What needs to be done
Instruction for the data below: set down exactly the lines from the line with "(openConn a₀ b))" to the line with "openConn s b) +", inclusive, and no others.

── Data ──

/-! ### A singleton low layer: the corner inequality from goodness of `(w⁰, A, x, b)` -/

/-- **The corner inequality for a singleton low layer `{x}`** follows from goodness of the
quadruple `(w⁰, A, x, b)` (the graph with the star of `o` killed, observer `x`; `q_{{x}} = w⁰`),
applied at the level `1 − μ_{w⁰}(a₀ ↔ b)` with the selection `W' ↦ sel (insert o W')`: its KN form
`μ_{w⁰}(a₀↔b) ≤ μ_{w⁰}(x↔b) + Σ_{W' ∋ x} μ_{w⁰}(C(x)=W')·μ_{w⁰}(sel(insert o W') ↔ b in W'ᶜ)` is
bounded by the corner right-hand side through the re-indexing `W' ↦ insert o W'`
(`{C(x) = W'} ⊆ E_{{x}}(insert o W')`, pockets `W' ∋ o` of `x` are `μ_{w⁰}`-null, and the currency
comparison `goodStepCorner_currency_le`). (Kozma–Nitzan arXiv:2401.12397, proof of Thm 5 p. 14.) -/
theorem goodStep_corner_singleton (w : Sym2 (Fin n) → unitInterval) (A : Finset (Fin n))
    (o b a₀ x : Fin n) (sel : Finset (Fin n) → Fin n) (hbA : b ∈ A) (hoA : o ∉ A)
    (hxo : x ≠ o) (hsel : ∀ W, sel W ∈ A)
    (hgood : (prodBernoulli (fun e : Sym2 (Fin n) =>
          if (∃ x ∈ e, x ∈ ({o} : Finset (Fin n))) then (0 : unitInterval) else w e)).real
          ((⋃ a ∈ A, openConn x a) ∩ (openConn x b)ᶜ)
        + ∑ W' ∈ (Finset.univ : Finset (Finset (Fin n))).filter (fun W' => x ∈ W' ∧ Disjoint W' A),
          (prodBernoulli (fun e : Sym2 (Fin n) =>
              if (∃ x ∈ e, x ∈ ({o} : Finset (Fin n))) then (0 : unitInterval) else w e)).real
              {ω : BondConfig (Fin n) | openCluster ω x = (W' : Set (Fin n))}
            * (prodBernoulli (fun e : Sym2 (Fin n) =>
              if (∃ x ∈ e, x ∈ ({o} : Finset (Fin n))) then (0 : unitInterval) else w e)).real
              (openConnIn ((W' : Set (Fin n))ᶜ) (sel (insert o W')) b)ᶜ
        ≤ 1 - (prodBernoulli (fun e : Sym2 (Fin n) =>
          if (∃ x ∈ e, x ∈ ({o} : Finset (Fin n))) then (0 : unitInterval) else w e)).real
          (openConn a₀ b)) :
    (prodBernoulli (fun e : Sym2 (Fin n) =>
        if (∀ y ∈ e, y ∈ ({x} : Finset (Fin n))) ∧ ¬ e.IsDiag then (1 : unitInterval) else
          if (∃ x ∈ e, x ∈ ({o} : Finset (Fin n))) then 0 else w e)).real (openConn a₀ b) ≤
      (prodBernoulli (fun e : Sym2 (Fin n) =>
          if (∀ y ∈ e, y ∈ ({x} : Finset (Fin n))) ∧ ¬ e.IsDiag then (1 : unitInterval) else
            if (∃ x ∈ e, x ∈ ({o} : Finset (Fin n))) then 0 else w e)).real
          (⋃ s ∈ ({x} : Finset (Fin n)), openConn s b) +
        ∑ W ∈ (Finset.univ : Finset (Finset (Fin n))).filter (fun W => o ∈ W ∧ Disjoint W A),
          (prodBernoulli (fun e : Sym2 (Fin n) =>
              if (∀ y ∈ e, y ∈ ({x} : Finset (Fin n))) ∧ ¬ e.IsDiag then (1 : unitInterval) else
                if (∃ x ∈ e, x ∈ ({o} : Finset (Fin n))) then 0 else w e)).real
              {ω' : BondConfig (Fin n) | ∀ y : Fin n, y ∈ W ↔
                (y = o ∨ ∃ s ∈ ({x} : Finset (Fin n)), ω' ∈ openConn s y)} *
            (prodBernoulli w).real (openConnIn ((W : Set (Fin n))ᶜ) (sel W) b) := by
  have hq : (fun e : Sym2 (Fin n) =>
      if (∀ y ∈ e, y ∈ ({x} : Finset (Fin n))) ∧ ¬ e.IsDiag then (1 : unitInterval) else
        if (∃ x ∈ e, x ∈ ({o} : Finset (Fin n))) then 0 else w e) =
      (fun e : Sym2 (Fin n) =>
        if (∃ x ∈ e, x ∈ ({o} : Finset (Fin n))) then (0 : unitInterval) else w e) :=
    goodStepCorner_glue_subsingleton _ {x} (by simp)
  rw [hq, Finset.set_biUnion_singleton]
  set p : Sym2 (Fin n) → unitInterval :=
    fun e => if (∃ x ∈ e, x ∈ ({o} : Finset (Fin n))) then (0 : unitInterval) else w e with hp
  set F : Finset (Finset (Fin n)) :=
    (Finset.univ : Finset (Finset (Fin n))).filter (fun W => o ∈ W ∧ Disjoint W A) with hF
  set F' : Finset (Finset (Fin n)) :=
    (Finset.univ : Finset (Finset (Fin n))).filter (fun W' => x ∈ W' ∧ Disjoint W' A) with hF'
  set c : Finset (Fin n) → ℝ :=
    fun W => (prodBernoulli w).real (openConnIn ((W : Set (Fin n))ᶜ) (sel W) b) with hc
  set c' : Finset (Fin n) → ℝ :=
    fun W' => (prodBernoulli p).real (openConnIn ((W' : Set (Fin n))ᶜ) (sel (insert o W')) b)
    with hc'
  -- KN form at `x`
  have hcompl : ∀ W' : Finset (Fin n),
      (prodBernoulli p).real (openConnIn ((W' : Set (Fin n))ᶜ) (sel (insert o W')) b)ᶜ =
        1 - c' W' := fun W' => probReal_compl_eq_one_sub MeasurableSet.of_discrete
  rw [Finset.sum_congr rfl fun W' _ => by rw [hcompl W'],
    goodStepCorner_selection_identity p A x b hbA c'] at hgood
  have hKN : (prodBernoulli p).real (openConn a₀ b) ≤ (prodBernoulli p).real (openConn x b) +
      ∑ W' ∈ F', (prodBernoulli p).real
        {ω : BondConfig (Fin n) | openCluster ω x = (W' : Set (Fin n))} * c' W' := by
    linarith
  refine hKN.trans (add_le_add le_rfl ?_)
  -- pockets `W' ∋ o` of `x` are null
  set F'' : Finset (Finset (Fin n)) := F'.filter (fun W' => o ∉ W') with hF''
  have hvan : ∀ W' ∈ F', W' ∉ F'' →
      (prodBernoulli p).real {ω : BondConfig (Fin n) | openCluster ω x = (W' : Set (Fin n))} *
        c' W' = 0 := by
    intro W' hW' hW''
    have hoW' : o ∈ W' := by
      by_contra h
      exact hW'' (Finset.mem_filter.2 ⟨hW', h⟩)
    have h0 : (prodBernoulli p).real
        {ω : BondConfig (Fin n) | openCluster ω x = (W' : Set (Fin n))} = 0 := by
      refine goodStepCorner_kill_null w o _ fun ω hω => ?_
      have hω' : openCluster ω x = (W' : Set (Fin n)) := hω
      have hox : o ∈ openCluster ω x := by
        rw [hω']
        exact Finset.mem_coe.2 hoW'
      obtain ⟨z, hzo, hz, -⟩ := goodBase_exists_open_pair (SimpleGraph.Reachable.symm hox) hxo
      exact ⟨z, hzo, hz⟩
    rw [h0, zero_mul]
  rw [← Finset.sum_subset (Finset.filter_subset _ F') hvan]
  -- termwise comparison with the pocket `insert o W'` of `o`
  have hterm : ∀ W' ∈ F'',
      (prodBernoulli p).real {ω : BondConfig (Fin n) | openCluster ω x = (W' : Set (Fin n))} *
          c' W' ≤
        (prodBernoulli p).real
            {ω' : BondConfig (Fin n) | ∀ y : Fin n, y ∈ insert o W' ↔
              (y = o ∨ ∃ s ∈ ({x} : Finset (Fin n)), ω' ∈ openConn s y)} *
          c (insert o W') := by
    intro W' _
    refine mul_le_mul ?_ ?_ measureReal_nonneg measureReal_nonneg
    · refine measureReal_mono (fun ω' hω' y => ?_) (measure_ne_top _ _)
      have hC : openCluster ω' x = (W' : Set (Fin n)) := hω'
      rw [Finset.mem_insert]
      refine or_congr_right ?_
      rw [← Finset.mem_coe, ← hC]
      constructor
      · intro h
        exact ⟨x, Finset.mem_singleton_self x, h⟩
      · rintro ⟨s, hs, h⟩
        rw [Finset.mem_singleton] at hs
        rw [hs] at h
        exact h
    · exact goodStepCorner_currency_le w o (sel (insert o W')) b W'
        (fun h => hoA (h ▸ hsel (insert o W')))
  have hinj : ∀ W₁ ∈ F'', ∀ W₂ ∈ F'', insert o W₁ = insert o W₂ → W₁ = W₂ := by
    intro W₁ h₁ W₂ h₂ h
    rw [← Finset.erase_insert (Finset.mem_filter.1 h₁).2, h,
      Finset.erase_insert (Finset.mem_filter.1 h₂).2]
  have himg : F''.image (insert o) ⊆ F := by
    intro W hW
    obtain ⟨W', hW', rfl⟩ := Finset.mem_image.1 hW
    have hW'F' := (Finset.mem_filter.1 (Finset.mem_filter.1 hW').1).2
    exact Finset.mem_filter.2 ⟨Finset.mem_univ _, Finset.mem_insert_self o W',
      Finset.disjoint_insert_left.2 ⟨hoA, hW'F'.2⟩⟩
  calc ∑ W' ∈ F'', (prodBernoulli p).real
          {ω : BondConfig (Fin n) | openCluster ω x = (W' : Set (Fin n))} * c' W'
      ≤ ∑ W' ∈ F'', (prodBernoulli p).real
            {ω' : BondConfig (Fin n) | ∀ y : Fin n, y ∈ insert o W' ↔
              (y = o ∨ ∃ s ∈ ({x} : Finset (Fin n)), ω' ∈ openConn s y)} *
          c (insert o W') := Finset.sum_le_sum hterm
    _ = ∑ W ∈ F''.image (insert o), (prodBernoulli p).real
            {ω' : BondConfig (Fin n) | ∀ y : Fin n, y ∈ W ↔
              (y = o ∨ ∃ s ∈ ({x} : Finset (Fin n)), ω' ∈ openConn s y)} * c W :=
        (Finset.sum_image (f := fun W => (prodBernoulli p).real
            {ω' : BondConfig (Fin n) | ∀ y : Fin n, y ∈ W ↔
              (y = o ∨ ∃ s ∈ ({x} : Finset (Fin n)), ω' ∈ openConn s y)} * c W) hinj).symm
    _ ≤ ∑ W ∈ F, (prodBernoulli p).real
            {ω' : BondConfig (Fin n) | ∀ y : Fin n, y ∈ W ↔
              (y = o ∨ ∃ s ∈ ({x} : Finset (Fin n)), ω' ∈ openConn s y)} * c W :=
        Finset.sum_le_sum_of_subset_of_nonneg himg fun W _ _ =>
          mul_nonneg measureReal_nonneg measureReal_nonneg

───

Output for this exercise
          (openConn a₀ b)) :
    (prodBernoulli (fun e : Sym2 (Fin n) =>
        if (∀ y ∈ e, y ∈ ({x} : Finset (Fin n))) ∧ ¬ e.IsDiag then (1 : unitInterval) else
          if (∃ x ∈ e, x ∈ ({o} : Finset (Fin n))) then 0 else w e)).real (openConn a₀ b) ≤
      (prodBernoulli (fun e : Sym2 (Fin n) =>
          if (∀ y ∈ e, y ∈ ({x} : Finset (Fin n))) ∧ ¬ e.IsDiag then (1 : unitInterval) else
            if (∃ x ∈ e, x ∈ ({o} : Finset (Fin n))) then 0 else w e)).real
          (⋃ s ∈ ({x} : Finset (Fin n)), openConn s b) +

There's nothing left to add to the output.